Here is an example of how to create a table using Java. You need to set the CLASSPATH as shown below in order to run this example. Basically the hbase classpath command returns a very long string that you need to compile your program.
export CLASSPATH=$CLASSPATH:`hbase classpath` cat HbaseExamples.java: import java.io.IOException; import org.apache.hadoop.hbase.HBaseConfiguration; import org.apache.hadoop.hbase.HColumnDescriptor; import org.apache.hadoop.hbase.HTableDescriptor; import org.apache.hadoop.hbase.client.HBaseAdmin; import org.apache.hadoop.hbase.TableName; import org.apache.hadoop.conf.Configuration; public class HbaseExamples { public static void main(String[] args) throws IOException { Configuration conf = HBaseConfiguration.create(); HBaseAdmin admin = new HBaseAdmin(conf); HTableDescriptor tableDescriptor = new HTableDescriptor(TableName.valueOf("products")); tableDescriptor.addFamily(new HColumnDescriptor("characteristics")); tableDescriptor.addFamily(new HColumnDescriptor("inventory")); admin.createTable(tableDescriptor); System.out.println(" Table created "); } }
Set CLASSPATH then compile and run the program:
export CLASSPATH=`hbase classpath` javac -cp `hbase classpath` HbaseExamples.java java -cp $CLASSPATH:. HbaseExamples
It should echo lots of Hbase messages to the console ending with:
2017-02-27 16:06:01,616 INFO [main] client.HBaseAdmin: Created products Table created
Now you can open the shell and list and see that products table has been created:
hbase(main):009:0> list TABLE products
So that is enough information to get you started.

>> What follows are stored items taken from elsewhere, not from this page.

import Mathlib
import Summits.CriticalPhenomena.PercolationContinuityZ3.Theorems.PercNearOneGluingNoHeavyLowerTailHexMS
import Summits.CriticalPhenomena.PercolationContinuityZ3.Theorems.PercNearOneGluingNoHeavyLowerTailTypedSectioningSymmetric

/-!
# HEX-MS from a sectioning certificate of the symmetric pair system (hp-7 gen 82)

Helper file for crux `stmt-CriticalPhenomena-4575` (`NoHeavyLowerTail`, route `PercNearOneGluingNoHeavy`), hull-port seat
`prim-hp-7` (generation 82); `--supports stmt-CriticalPhenomena-4575 --as helper`.  Pure finite set theory; everything is PROVED.
Memo: `run/shared/lean/prim/prim-hp-7/FROM-prim-hp-7-g82-GENERAL-ALLOCATION.md` §0 (H).

`GeneratedDonors.HexMSAt 𝒟 x` (`…LowerTailHexMS`, hp-7 g64) asks `#𝒟 ≤ 2 · #(gen 𝒟 x)` for a complement-closed family `𝒟 ⊆ 2^α` with an
antipodal `ZMod 6`-labelling `x` — the pure core of Conjecture K♯.  Here the typed-sectioning vehicle of gen 81/82 is connected to it:
fix a base point `u₀`; every complementary pair `{a, univ \ a}` of `𝒟` is a minuend (represented by its member avoiding `u₀`,
`TypedSectioning.crep univ u₀`), allowed to use the representatives of all close differences `a \ b`, `(univ \ a) \ b` (`b ∈ 𝒟` with a
label close to that of the respective member) — `hexA`.  A general-allocation certificate (`TypedSectioning.PCert`) of this system
gives `HexMSAt 𝒟 x` (`hexMSAt_of_pcert`): the number of pairs is at most the number of complement classes of `gen 𝒟 x`, which is at
most `#(gen 𝒟 x)`.

Census (memo §0 (H)): with the canonical Ahlswede–Daykin children (no allocation freedom) this system is certified for ALL 2 400
antipodal labellings on `2^[3]` (every coordinate works at the root), for 10 000 random labellings on `2^[4]`, `2^[5]` (0 failures;
exhaustive `2^[4]` = kit j298243), and for the debtor families of random monotone maps `2^[n] → 𝓗`, `n ≤ 5` (MS♯).  The uniform
theorem — a sectioning strategy valid for every antipodal labelling — would prove HEX-MS; this file is its vehicle.
-/

namespace Summit.CriticalPhenomena.PercolationContinuityZ3.Theorems

namespace TypedSectioning

open Finset GeneratedDonors

variable {α : Type*} [Fintype α] [DecidableEq α]

/-- The symmetric HEX pair system: the representative `R` of a complementary pair of `𝒟` may use the representatives of the close
differences of both members of the pair. -/
def hexA (u₀ : α) (𝒟 : Finset (Finset α)) (x : Finset α → ZMod 6) : Finset α → Finset (Finset α) := fun R =>
  (𝒟.filter fun a => crep univ u₀ a = R).biUnion fun a =>
    ((𝒟.filter fun b => Close (x a) (x b)).image fun b => a \ b).image (crep univ u₀)

/-- The terms of the HEX pair system are representatives of generated differences. -/
theorem pterms_hexA_subset (u₀ : α) (𝒟 : Finset (Finset α)) (x : Finset α → ZMod 6) :
    pterms (𝒟.image (crep univ u₀)) (hexA u₀ 𝒟 x) ⊆ (gen 𝒟 x).image (crep univ u₀) := by
  intro E hE
  obtain ⟨R, -, hER⟩ := mem_pterms.mp hE
  unfold hexA at hER
  simp only [mem_biUnion, mem_filter, mem_image] at hER
  obtain ⟨a, ⟨ha, -⟩, t, ⟨b, ⟨hb, hcl⟩, rfl⟩, rfl⟩ := hER
  exact mem_image.mpr ⟨a \ b, mem_gen.mpr ⟨a, ha, b, hb, hcl, rfl⟩, rfl⟩

/-- A complement-closed family has exactly twice as many members as complementary pairs (representatives avoiding `u₀`). -/
theorem card_eq_two_mul_card_image_crep (u₀ : α) (𝒟 : Finset (Finset α)) (hco : ∀ a ∈ 𝒟, univ \ a ∈ 𝒟) :
    #𝒟 = 2 * #(𝒟.image (crep univ u₀)) := by
  classical
  set D₀ := 𝒟.filter fun a => u₀ ∉ a with hD₀
  set D₁ := 𝒟.filter fun a => u₀ ∈ a with hD₁
  have hcc : ∀ s : Finset α, univ \ (univ \ s) = s := fun s => Finset.sdiff_sdiff_eq_self (subset_univ s)
  have himg : 𝒟.image (crep univ u₀) = D₀ := by
    ext R
    simp only [mem_image, hD₀, mem_filter]
    constructor
    · rintro ⟨a, ha, rfl⟩
      unfold crep
      split_ifs with h
      · exact ⟨hco a ha, fun h' => (mem_sdiff.mp h').2 h⟩
      · exact ⟨ha, h⟩
    · rintro ⟨hR, hu⟩
      exact ⟨R, hR, by unfold crep; rw [if_neg hu]⟩
  have hbij : D₁.image (fun a => univ \ a) = D₀ := by
    ext R
    simp only [mem_image, hD₀, hD₁, mem_filter]
    constructor
    · rintro ⟨a, ⟨ha, hu⟩, rfl⟩
      exact ⟨hco a ha, fun h' => (mem_sdiff.mp h').2 hu⟩
    · rintro ⟨hR, hu⟩
      refine ⟨univ \ R, ⟨hco R hR, mem_sdiff.mpr ⟨mem_univ _, hu⟩⟩, hcc R⟩
  have hinj : Set.InjOn (fun a : Finset α => univ \ a) ↑D₁ := by
    intro a _ b _ h
    have h' := congrArg (fun s => univ \ s) h
    simp only [hcc] at h'
    exact h'
  have h1 : #D₁ = #D₀ := by rw [← hbij, card_image_of_injOn hinj]
  have hsplit : #D₁ + #D₀ = #𝒟 := by
    rw [hD₁, hD₀]; exact card_filter_add_card_filter_not (s := 𝒟) (fun a => u₀ ∈ a)
  rw [himg]; omega

/-- **HEX-MS from a certificate** (hp-7 gen 82): if the symmetric HEX pair system of `(𝒟, x)` is certified for some base point `u₀`,
then `HexMSAt 𝒟 x` holds — the complementary pairs of `𝒟` number at most the complement classes of `gen 𝒟 x`, hence at most
`#(gen 𝒟 x)`. -/
theorem hexMSAt_of_pcert (𝒟 : Finset (Finset α)) (x : Finset α → ZMod 6) (u₀ : α)
    (hcert : PCert (𝒟.image (crep univ u₀)) (hexA u₀ 𝒟 x)) : HexMSAt 𝒟 x := by
  intro hco _
  have h1 := card_eq_two_mul_card_image_crep u₀ 𝒟 hco
  have h2 : #(𝒟.image (crep univ u₀)) ≤ #((gen 𝒟 x).image (crep univ u₀)) :=
    card_le_card_of_pcert hcert (pterms_hexA_subset u₀ 𝒟 x)
  have h3 : #((gen 𝒟 x).image (crep univ u₀)) ≤ #(gen 𝒟 x) := card_image_le
  omega

end TypedSectioning

end Summit.CriticalPhenomena.PercolationContinuityZ3.Theorems
import Summits.RiemannHypothesis.RiemannHypothesis.Theorems.SemilocalNegCertElevenKinked129
import HarnessLib

/-!
# Semi-local threshold of the `{∞,2,3,5,7,11}` form, negative side: `a*({2,…,11}) ≤ 165/128` from a KINKED (piecewise cubic) witness (part 2/4: the kernel facts piece 19 … piece 39)

Cell `rh-explicit` (HOME `run/shared/lean/pub/rh-explicit/`), seat cc-s2-4 gen8 (A4 SEMILOCAL-TABLE, kernel column; fourth instance of the
piecewise-witness layer `SemilocalPiecewise{Witness,Increment,IncrementSum,Cert}.lean` + `SemilocalArchDensityFar.lean`).  Honest framing: theorems
about the tree's `weilSemilocalThreshold S`; nothing here bears on RH.  The instance is split into FOUR files (`…Kinked129`, `…129B`, `…129C`,
`…129Final`) of ≈ 21 kernel facts each; no data is trusted: 83 kernel facts (`decide +kernel`).

WHY KINKED (numbers, `HOME/cc-s2-4/gen8/KNEE-NOTE.md`): at `b = 165/128 = 1.2890625 = a*(S) + 0.0062` (`S = {2,3,5,7,11}`, DATA `a* = 1.2829`)
the polynomial class is still in its flat regime (degree 13: `+2e-12` at 1.288; the tree's row is `13/10` at degree 9, `SemilocalNegCertEleven.lean`),
whereas an odd PIECEWISE CUBIC with breakpoints at ALL EIGHT atom images `|b − log n|`, `n = 4, 3, 5, 2, 7, 8, 9, 11` (rounded to
`12, 24, 41, 76, 84, 101, 116, 142 /128`), gives `Re Q_S(G)/‖G‖² = −3.55·10⁻³` (form without the polar credit; with only four of the eight kinks the
value collapses to −6·10⁻⁶ — every atom's kink is used).  Instance data: `N = 15` (atom table `atomsEleven`, `atomsEnclose_Eleven`), 9 pieces of
degree ≤ 3, 81 `t`-pieces, atoms `2, 3, 4, 5, 7, 8, 9, 11` in the pieces `34, 50, 61, 68, 75, 77, 78, 79`; kernel margin `(rhs − lhs)/‖G‖² = 3.55·10⁻³`.
⇒ **`weilSemilocalThreshold {2,3,5,7,11} ≤ 165/128 < 1.2891`** and for the class `2, 3, 5, 7, 11 ∈ S ∌ 13`: `a*(S) ∈ [(log 5)/2, 165/128]`.  Folklore.
-/

set_option autoImplicit false
set_option linter.dupNamespace false  -- the mandated namespace repeats `RiemannHypothesis`
set_option Elab.async false  -- serialise the kernel facts: in parallel they exhaust the node's per-process heap (cc-s2-4 gen11, CC4-LEAN §16.10)

noncomputable section

open Complex Filter Set MeasureTheory Topology
open scoped Real

namespace Summit.RiemannHypothesis.RiemannHypothesis.Theorems.SemilocalPolyWitness

open MeasureTheory Set Finset Real
open Literature.NumberTheory.LFunctions
open Summit.RiemannHypothesis.RiemannHypothesis.Theorems.MotivicDoor
open Summit.RiemannHypothesis.RiemannHypothesis.Theorems.MotivicDoor.SemilocalThreshold
open Summit.RiemannHypothesis.RiemannHypothesis.Theorems.MotivicDoor.SemilocalMarkov
open LQ

set_option maxHeartbeats 0 in
/-- kernel fact: piece `19` of `certElevenKinked129`. -/
theorem check_ElevenKinked129_piece19 : certElevenKinked129.checkPiecePW 19 = true := by
  decide +kernel

set_option maxHeartbeats 0 in
/-- kernel fact: piece `20` of `certElevenKinked129`. -/
theorem check_ElevenKinked129_piece20 : certElevenKinked129.checkPiecePW 20 = true := by
  decide +kernel

set_option maxHeartbeats 0 in
/-- kernel fact: piece `21` of `certElevenKinked129`. -/
theorem check_ElevenKinked129_piece21 : certElevenKinked129.checkPiecePW 21 = true := by
  decide +kernel

set_option maxHeartbeats 0 in
/-- kernel fact: piece `22` of `certElevenKinked129`. -/
theorem check_ElevenKinked129_piece22 : certElevenKinked129.checkPiecePW 22 = true := by
  decide +kernel

set_option maxHeartbeats 0 in
/-- kernel fact: piece `23` of `certElevenKinked129`. -/
theorem check_ElevenKinked129_piece23 : certElevenKinked129.checkPiecePW 23 = true := by
  decide +kernel

set_option maxHeartbeats 0 in
/-- kernel fact: piece `24` of `certElevenKinked129`. -/
theorem check_ElevenKinked129_piece24 : certElevenKinked129.checkPiecePW 24 = true := by
  decide +kernel

set_option maxHeartbeats 0 in
/-- kernel fact: piece `25` of `certElevenKinked129`. -/
theorem check_ElevenKinked129_piece25 : certElevenKinked129.checkPiecePW 25 = true := by
  decide +kernel

set_option maxHeartbeats 0 in
/-- kernel fact: piece `26` of `certElevenKinked129`. -/
theorem check_ElevenKinked129_piece26 : certElevenKinked129.checkPiecePW 26 = true := by
  decide +kernel

set_option maxHeartbeats 0 in
/-- kernel fact: piece `27` of `certElevenKinked129`. -/
theorem check_ElevenKinked129_piece27 : certElevenKinked129.checkPiecePW 27 = true := by
  decide +kernel

set_option maxHeartbeats 0 in
/-- kernel fact: piece `28` of `certElevenKinked129`. -/
theorem check_ElevenKinked129_piece28 : certElevenKinked129.checkPiecePW 28 = true := by
  decide +kernel

set_option maxHeartbeats 0 in
/-- kernel fact: piece `29` of `certElevenKinked129`. -/
theorem check_ElevenKinked129_piece29 : certElevenKinked129.checkPiecePW 29 = true := by
  decide +kernel

set_option maxHeartbeats 0 in
/-- kernel fact: piece `30` of `certElevenKinked129`. -/
theorem check_ElevenKinked129_piece30 : certElevenKinked129.checkPiecePW 30 = true := by
  decide +kernel

set_option maxHeartbeats 0 in
/-- kernel fact: piece `31` of `certElevenKinked129`. -/
theorem check_ElevenKinked129_piece31 : certElevenKinked129.checkPiecePW 31 = true := by
  decide +kernel

set_option maxHeartbeats 0 in
/-- kernel fact: piece `32` of `certElevenKinked129`. -/
theorem check_ElevenKinked129_piece32 : certElevenKinked129.checkPiecePW 32 = true := by
  decide +kernel

set_option maxHeartbeats 0 in
/-- kernel fact: piece `33` of `certElevenKinked129`. -/
theorem check_ElevenKinked129_piece33 : certElevenKinked129.checkPiecePW 33 = true := by
  decide +kernel

set_option maxHeartbeats 0 in
/-- kernel fact: piece `34` of `certElevenKinked129`. -/
theorem check_ElevenKinked129_piece34 : certElevenKinked129.checkPiecePW 34 = true := by
  decide +kernel

set_option maxHeartbeats 0 in
/-- kernel fact: piece `35` of `certElevenKinked129`. -/
theorem check_ElevenKinked129_piece35 : certElevenKinked129.checkPiecePW 35 = true := by
  decide +kernel

set_option maxHeartbeats 0 in
/-- kernel fact: piece `36` of `certElevenKinked129`. -/
theorem check_ElevenKinked129_piece36 : certElevenKinked129.checkPiecePW 36 = true := by
  decide +kernel

set_option maxHeartbeats 0 in
/-- kernel fact: piece `37` of `certElevenKinked129`. -/
theorem check_ElevenKinked129_piece37 : certElevenKinked129.checkPiecePW 37 = true := by
  decide +kernel

set_option maxHeartbeats 0 in
/-- kernel fact: piece `38` of `certElevenKinked129`. -/
theorem check_ElevenKinked129_piece38 : certElevenKinked129.checkPiecePW 38 = true := by
  decide +kernel

set_option maxHeartbeats 0 in
/-- kernel fact: piece `39` of `certElevenKinked129`. -/
theorem check_ElevenKinked129_piece39 : certElevenKinked129.checkPiecePW 39 = true := by
  decide +kernel

end Summit.RiemannHypothesis.RiemannHypothesis.Theorems.SemilocalPolyWitness

end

Before you dive in and start using HBase you should study further how to create masters and regions and schemas so that you build your data in a way that is consistent with its architecture. That means getting rid of the RDBMS bias in your thinking, which those of us who have MySQL and Oracle for years will have. And you could study some JRuby to see how you could use variables in your HBase scripts.